Control Plane

The control plane Is responsible for queuing and scheduling tasks submitted by each client for the execution on the next available computational slot; and retrying tasks that fail. The client GCL invokes a submit_task Lambda function via an HTTPS request. The submit_task Lambda iterates over the list of submitted tasks (all tasks in the session) and creates:

  1. A single row in the DynamoDB state table per task .
  2. a corresponding entry in SQS.

The insertions sequence is important to avoid race condition. As shown in the following DynamoDB table extract, each row contains a set of attributes associated with the task’s definition.

On insertion into DynamoDB, a task record’s initial status is set to pending. The DynamoDB state table maintains two global secondary indexes (GSI):

  1. session_id + task_status GSI is used to access tasks within each unique
  2. task_status + heartbeat_expiration_timestamp GSI is used to retrieve running tasks with expired heartbeats.

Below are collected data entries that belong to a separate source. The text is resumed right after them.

import Summits.ResolutionOfSingularities.ResolutionOfSingularities.Theorems.FrobeniusClosingPatchingRelPerfectDepthLegalTrace
import Summits.ResolutionOfSingularities.ResolutionOfSingularities.Theorems.FrobeniusClosingPatchingRelPerfectDepthFlagLegalPhases
import Literature.AlgebraicGeometry.Resolution.CanonicalResolutionSmoothCentre
import Literature.AlgebraicGeometry.Resolution.RegularLocalRingsJacobian
import HarnessLib

/-!
# Crux `PatchingRelPerfect` (stmt-ResolutionOfSingularities-16161), chain W5.2 — T6-E1b residual, `LegalPhaseTwo₃` closer (2b):
# the ENTRY `HostBoundary₃ → DepthLegal.HostState` (res-L1-w52-lead-1's STEP B spec e2551fba, item D6)

[OURS · L1 W5.2] Fact-free; NOT statements of the manuscript under review (Hironaka 2017); AI-written, weaker than expert review.

`DepthTargets.HostBoundary₃ E H` (res-L1-w52-idea-1's phase-1 output of record, `…DepthFlagLegalPhases` p532368) packages the T5-E
transport state `WeightTwoB.StateIn H D ℬ []` (`H = D · monomialIdeal ℬ`, `D` a reduced effective Cartier host, `ℬ` an snc list of
irreducible boundary components none inside the host) together with `Scheme.IsRegular D.subscheme`.  res-L1-w52-lead-1's STEP B
state `DepthLegal.HostState H D L` (`…DepthLegalTrace` p531308) asks instead for ORDER-ONE GENERATORS of the host at its points
(`hostHyp`).  This module is the bridge (Matsumura 14.2: for `D_x = (g)` with `g` a non-zero-divisor, `𝒪_x ⧸ (g)` regular forces
`g ∉ 𝔪_x²` — the tree's `not_isRegularLocalRing_quotient_span_singleton_of_mem_sq`, with `isRegularLocalRing_stalk_quotient_stalkIdeal`
reading the regular zero-scheme on stalks; the pattern of res-D-pv-054's `WeightTwoB.sncWithAt_singleton_of_isRegular_subscheme`):
* `HostState.of_stateIn : WeightTwoB.StateIn H D ℬ [] → Scheme.IsRegular D.subscheme → HostState H D ℬ`;
* `exists_hostState_of_hostBoundary₃` — the ∃-packaged entry with the «no host component inside the boundary» clause kept in
  SUPPORT form (`StateIn.free`, `StateIn.irred`) and the regular zero-scheme, for the per-component loop (spec D1).

## References
* H. Matsumura, *Commutative Ring Theory* (1987), Thm. 14.2. [Matsumura1987]
* V. Cossart, U. Jannsen, S. Saito, LNM 2270 (2020), Thm. 1.4 (the setup «no component of `X` in `B`»). [CossartJannsenSaito2020]
-/

-- `Summit.<Summit>.<Sub>.Theorems` with `Sub = Summit` (single-conjunct summit, D-0017)
set_option linter.dupNamespace false

noncomputable section

open CategoryTheory CategoryTheory.Limits AlgebraicGeometry TopologicalSpace IsLocalRing
open Literature.AlgebraicGeometry.Resolution Scheme.IdealSheafData

namespace Summit.ResolutionOfSingularities.ResolutionOfSingularities.Theorems

universe u

namespace DepthLegal

open WeightTwoB DepthTargets

variable {E : Scheme.{u}}

/-- **An effective Cartier divisor with REGULAR zero-scheme has an order-one generator at each of its points** (Matsumura 14.2:
`𝒪_x ⧸ (g)` regular ⇒ `g ∉ 𝔪_x²`). [cite: Matsumura1987, Thm. 14.2] -/
theorem exists_generator_not_mem_sq [IsLocallyNoetherian E] (hE : Scheme.IsRegular E) {D : E.IdealSheafData}
    (hD : IsEffectiveCartier D) (hreg : Scheme.IsRegular D.subscheme) {x : E} (hx : x ∈ D.support) :
    ∃ v : E.presheaf.stalk x, stalkIdeal D x = Ideal.span {v} ∧ v ∉ (maximalIdeal (E.presheaf.stalk x)) ^ 2 := by
  haveI := hE x
  obtain ⟨g, hg0, hg⟩ := hD.exists_stalkIdeal_eq_span x
  refine ⟨g, hg, fun h2 => ?_⟩
  exact not_isRegularLocalRing_quotient_span_singleton_of_mem_sq (nonZeroDivisors.ne_zero hg0) h2
    (hg ▸ isRegularLocalRing_stalk_quotient_stalkIdeal hreg hx)

/-- [OURS · L1 W5.2] **ENTRY (spec D6): the T5-E state with a regular host IS a STEP-B host state.**
[cite: Matsumura1987, Thm. 14.2] -/
theorem HostState.of_stateIn [IsLocallyNoetherian E] {H D : E.IdealSheafData} {ℬ : List (E.IdealSheafData × ℕ)}
    (S : WeightTwoB.StateIn H D ℬ []) (hreg : Scheme.IsRegular D.subscheme) : HostState H D ℬ where
  regE := S.regW
  fac := S.fac
  hostCartier := S.hostCartier
  hostHyp := fun _ hx => exists_generator_not_mem_sq S.regW S.hostCartier hreg hx
  sncB := S.sncB

/-- [OURS · L1 W5.2] **ENTRY, ∃-packaged from `HostBoundary₃`**: a STEP-B host state whose boundary members have irreducible
supports, none inside the host (SUPPORT form of «no host component inside the boundary»), with the host's zero-scheme regular and the
host reduced (`D = 𝓘(Supp D)`). [cite: CossartJannsenSaito2020, Thm. 1.4] -/
theorem exists_hostState_of_hostBoundary₃ [IsNoetherian E] {H : E.IdealSheafData} (h : HostBoundary₃ E H) :
    ∃ (D : E.IdealSheafData) (ℬ : List (E.IdealSheafData × ℕ)), HostState H D ℬ ∧
      (∀ p ∈ ℬ, IsIrreducible (p.1.support : Set E) ∧ ¬ ((p.1.support : Set E) ⊆ D.support)) ∧
      Scheme.IsRegular D.subscheme ∧ D = vanishingIdeal D.support := by
  obtain ⟨D, ℬ, S, hreg⟩ := h
  exact ⟨D, ℬ, HostState.of_stateIn S hreg, fun p hp => ⟨S.irred p hp, S.free p hp⟩, hreg, S.hostRad⟩

/-- [OURS · L1 W5.2] **IDEAL form of «no host component inside the boundary»** for the entry state: no boundary member contains
the host (`¬ D ≤ B`), and — both being prime divisors is not needed for this direction — no boundary member's support lies in the
host's. [folklore] -/
theorem not_host_le_of_hostBoundary₃ [IsNoetherian E] {H D : E.IdealSheafData} {ℬ : List (E.IdealSheafData × ℕ)}
    (S : WeightTwoB.StateIn H D ℬ []) (p : E.IdealSheafData × ℕ) (hp : p ∈ ℬ) : ¬ D ≤ p.1 :=
  S.not_host_le p hp

end DepthLegal

end Summit.ResolutionOfSingularities.ResolutionOfSingularities.Theorems

end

These session state tables define the single source of truth for each instance of the service. After recording task status, the submit_tasks lambda puts a copy of the task’s definition into the SQS queue, upon which they become available for execution. Each Agent runs an event loop to check for tasks in the designated SQS queue. The next available task is pulled and the task’s status updated to running. Upon completion, the Agent changes the task status to finished. As standard SQS queue (not FIFO) is used, message reordering can occur, and while more than once delivery may (very infrequently) occur, the scheduler reconciles such duplicates.